Horacio Quiroga being a national author is someone I read a lot and liked his stuff; the Cuentos de la Selva are very sweet and I like them a lot as stories for children. After reading stories by Edgar Allan Poe this year for a book club (Quiroga is called the Modernist Edgar Allan Poe often in Spanish speaking literary circles), my appreciation for his horror stuff grew, specially his ability to create mood and set up stories in just a few lines. Like how, for example, El Almohadón de Plumas makes set up and mood in two lines:
Su luna de miel fue un largo escalofrío. Rubia, angelical y tímida, el carácter duro de su marido heló sus soñadas niñerías de novia.
Boom! That's what I call economy!
I also read a lot of minor national writers like Serafín J. García (Juan el Zorro) and Juan José Morosoli. Morosoli in particular has a story that fascinates me in its simplicity and hidden meaning, that I do recommend a lot: El Viaje Hacia el Mar. There's even a movie for it!
There are some books I have never fully finished, but they are so important and classic I do always recommend them:
Don Quijote de la Mancha, which I suspect most English speakers do think of as "so Cervantes is the Spanish Shakespeare, ergo, Don Quixote is like reading Shakespeare", but that's mostly true on the humorous side. This novel is mainly affectionate parody of chivalry novels, and some of the scenes are hilarious. It's like the Jane Austen's Northanger Abbey of chivalry novels.

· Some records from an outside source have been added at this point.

import Summits.RiemannHypothesis.RiemannHypothesis.Theorems.SemilocalNegCertFortyOneKinked1886
import HarnessLib

/-!
# Semi-local threshold of the `{∞,2,…,41}` form, negative side: `a*({2,…,41}) ≤ 1931 / 1024 = 1.8857421875` — the wall `q = 43` from a KINKED (piecewise-cubic) witness with slope breaks at the prime-atom images (part 3/16: the kernel facts piece 27 … piece 41 of 205 (imports part 1 only))

Cell `rh-explicit` (HOME `run/shared/lean/pub/rh-explicit/`), seat cc-s2-9 gen2 (HUMAN RULING D-0074 (D5) WEIL data engine; LADDER-RH column WEIL, rung DATA → W-P(P2);
pipeline = cc-s2-4 gen8/gen11's piecewise-witness layer `SemilocalPiecewise{Witness,Increment,IncrementSum,Cert}.lean` + their float finder, every number
re-derived by an independent second engine E2 before filing; gen0's rows: `SemilocalNegCert{ThirteenKinked1423,SeventeenKinked1478,NineteenKinked1573,TwentyThreeKinked1690,TwentyNineKinked1723}*`).
HONEST FRAMING: RH-FREE theorems about the tree's `weilSemilocalThreshold S` of a TRUNCATED Weil form (finitely many places); nothing here bears on the
truth of RH; the lower clause `(log q)/2 ≤ a*(S_q)` at all primes IS RH and is untouched; the SIGN of `δ*(43)` is not claimed.

KINKED row for the wall `q = 43` (`S = {2,…,41}`): at `b = 1931 / 1024 = 1.8857421875 ≈ a*(S_43) + 0.0051` (DATA, two engines, cc-s2-6/cc-s2-3: `a*(S_43) = 1.88065625`)
the polynomial × indicator class is far from negative (tree row `61/32`, `SemilocalNegCertUptoFortyOne`, `δ*(43) ≤ 0.0256`), whereas an odd piecewise cubic with slope breaks at the images
`|b − log n|` (rounded to `/1024`) of the atoms `n ∈ {2,3,5,7,11,13,17,19,23,29,31,37,41}` (the thirteen PRIME atoms; images of 4, 8, 9, 16, 25, 27, 32 dropped — all twenty kinks: λ_min = −1.03·10⁻², primes + 4 + 9: −3.72·10⁻³; kit j253132) is negative by `1.993e-03·‖G‖²`.
Instance: `S = {2, 3, 5, 7, 11, 13, 17, 19, 23, 29, 31, 37, 41}`, `N = 45` (atom table `atomsUptoFortyOne` / `atomsEnclose_UptoFortyOne` of `SemilocalNegCertUptoFortyOne.lean`), 14 pieces of degree ≤ 3, 205 `t`-pieces;
TWO ENGINES on the witness before the kernel: cc-s2-4's float finder `λ_min = -1.9927e-03` and the seat's exact-in-`x` decimal engine E2 `R = -1.9927e-03` (no polar credit);
the exact kernel margin is the certificate's own rational arithmetic (farm report).  ⇒ **`a*({2,…,41}) ≤ 1931 / 1024`, `δ*(43) < 0.005143`** (was `0.0256`).
No data is trusted: every bound is a `decide +kernel` fact.  Folklore throughout.
-/

set_option autoImplicit false
set_option linter.dupNamespace false  -- the mandated namespace repeats `RiemannHypothesis`
set_option Elab.async false  -- serialise the kernel facts: in parallel they exhaust the node's per-process heap (cc-s2-4 gen11, CC4-LEAN §16.10)

noncomputable section

open Complex Filter Set MeasureTheory Topology
open scoped Real

namespace Summit.RiemannHypothesis.RiemannHypothesis.Theorems.SemilocalPolyWitness

open MeasureTheory Set Finset Real
open Literature.NumberTheory.LFunctions
open Summit.RiemannHypothesis.RiemannHypothesis.Theorems.MotivicDoor
open Summit.RiemannHypothesis.RiemannHypothesis.Theorems.MotivicDoor.SemilocalThreshold
open Summit.RiemannHypothesis.RiemannHypothesis.Theorems.MotivicDoor.SemilocalMarkov
open LQ

set_option maxHeartbeats 0 in
/-- kernel fact: piece `27` of `certFortyOneKinked1886`. -/
theorem check_FortyOneKinked1886_piece27 : certFortyOneKinked1886.checkPiecePW 27 = true := by
  decide +kernel

set_option maxHeartbeats 0 in
/-- kernel fact: piece `28` of `certFortyOneKinked1886`. -/
theorem check_FortyOneKinked1886_piece28 : certFortyOneKinked1886.checkPiecePW 28 = true := by
  decide +kernel

set_option maxHeartbeats 0 in
/-- kernel fact: piece `29` of `certFortyOneKinked1886`. -/
theorem check_FortyOneKinked1886_piece29 : certFortyOneKinked1886.checkPiecePW 29 = true := by
  decide +kernel

set_option maxHeartbeats 0 in
/-- kernel fact: piece `30` of `certFortyOneKinked1886`. -/
theorem check_FortyOneKinked1886_piece30 : certFortyOneKinked1886.checkPiecePW 30 = true := by
  decide +kernel

set_option maxHeartbeats 0 in
/-- kernel fact: piece `31` of `certFortyOneKinked1886`. -/
theorem check_FortyOneKinked1886_piece31 : certFortyOneKinked1886.checkPiecePW 31 = true := by
  decide +kernel

set_option maxHeartbeats 0 in
/-- kernel fact: piece `32` of `certFortyOneKinked1886`. -/
theorem check_FortyOneKinked1886_piece32 : certFortyOneKinked1886.checkPiecePW 32 = true := by
  decide +kernel

set_option maxHeartbeats 0 in
/-- kernel fact: piece `33` of `certFortyOneKinked1886`. -/
theorem check_FortyOneKinked1886_piece33 : certFortyOneKinked1886.checkPiecePW 33 = true := by
  decide +kernel

set_option maxHeartbeats 0 in
/-- kernel fact: piece `34` of `certFortyOneKinked1886`. -/
theorem check_FortyOneKinked1886_piece34 : certFortyOneKinked1886.checkPiecePW 34 = true := by
  decide +kernel

set_option maxHeartbeats 0 in
/-- kernel fact: piece `35` of `certFortyOneKinked1886`. -/
theorem check_FortyOneKinked1886_piece35 : certFortyOneKinked1886.checkPiecePW 35 = true := by
  decide +kernel

set_option maxHeartbeats 0 in
/-- kernel fact: piece `36` of `certFortyOneKinked1886`. -/
theorem check_FortyOneKinked1886_piece36 : certFortyOneKinked1886.checkPiecePW 36 = true := by
  decide +kernel

set_option maxHeartbeats 0 in
/-- kernel fact: piece `37` of `certFortyOneKinked1886`. -/
theorem check_FortyOneKinked1886_piece37 : certFortyOneKinked1886.checkPiecePW 37 = true := by
  decide +kernel

set_option maxHeartbeats 0 in
/-- kernel fact: piece `38` of `certFortyOneKinked1886`. -/
theorem check_FortyOneKinked1886_piece38 : certFortyOneKinked1886.checkPiecePW 38 = true := by
  decide +kernel

set_option maxHeartbeats 0 in
/-- kernel fact: piece `39` of `certFortyOneKinked1886`. -/
theorem check_FortyOneKinked1886_piece39 : certFortyOneKinked1886.checkPiecePW 39 = true := by
  decide +kernel

set_option maxHeartbeats 0 in
/-- kernel fact: piece `40` of `certFortyOneKinked1886`. -/
theorem check_FortyOneKinked1886_piece40 : certFortyOneKinked1886.checkPiecePW 40 = true := by
  decide +kernel

set_option maxHeartbeats 0 in
/-- kernel fact: piece `41` of `certFortyOneKinked1886`. -/
theorem check_FortyOneKinked1886_piece41 : certFortyOneKinked1886.checkPiecePW 41 = true := by
  decide +kernel

end Summit.RiemannHypothesis.RiemannHypothesis.Theorems.SemilocalPolyWitness

end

El Gaucho Martín Fierro, because that epic is so classic terms coined in it became part of the slang of Rioplatense Spanish, and also, stuff like this:
"Los hermanos sean unidos
porque esa es la ley primera.
Tengan unión verdadera
en cualquier tiempo que sea,
porque si entre ellos se pelean,
los devoran los de afuera"
El Poema del Cid. I don't think this one needs an explanation.
El Conde Lucanor. This one is less well known, but it is a collection of tales, where the count asks a question, and his adviser Patronio tells him a tale to present his advice. It's just that flavor of Spanish medieval literature.
Speaking of which, for the Catholics I do recommend Gonzalo de Berceo's Loores de Nuestra Señora, which is... basically that, tales of miracles and praise to the Virgin Mary.
Also, for the Catholics, and English speaking Catholics that are proficient in Spanish, I beg you to read St Teresa the Great, anything by her, because she was amazing and grounded and had such a zest and humor, and pretty much every English translation I have picked up turns it down a lot. Like, there's this one in the public domain that is not only horrifically Jesuitical, but it also turns the delightful "entre los pucheros anda el Señor" (the Lord ambles between the stews") into "the Lord goes with you in your duties, even to the kitchen", and considering how little known her absolute spot on description of life as "una mala noche en una mala posada" ("a bad night at a bad b&b") is, I fear it might have suffered a similar fate. But I think the matter of translating St Teresa should go into another post XD
So... what else? There must be more stuff, literature wise, but I'm blanking now.
When it comes to philosophy I also haven't read that much. I did read and found SUPER interesting Ortega y Gasset's Ideas y Creencias, in the way it highlights the closeness between scientific discovery and fantastic imagination. It was an eye opener.
Something I read last year, which is a classic of Uruguayan essay, is José Enrique Rodó's Ariel. It's an address to the youth of the Americas and I think it is very representative of the spirit of its time, some things are applicable today more than they were back in the day.
But the philosopher I have read the most in Spanish is Carlos Vaz Ferreira. Vaz Ferreira is a peculiar guy, because while most of his stuff isn't like, NEW or GROUNDBREAKING, his approach to philosophy in analytical ways that recognize the limitations of human thinking without despair is VERY refreshing, specially in terms of what is the late 1800s and early 1900s.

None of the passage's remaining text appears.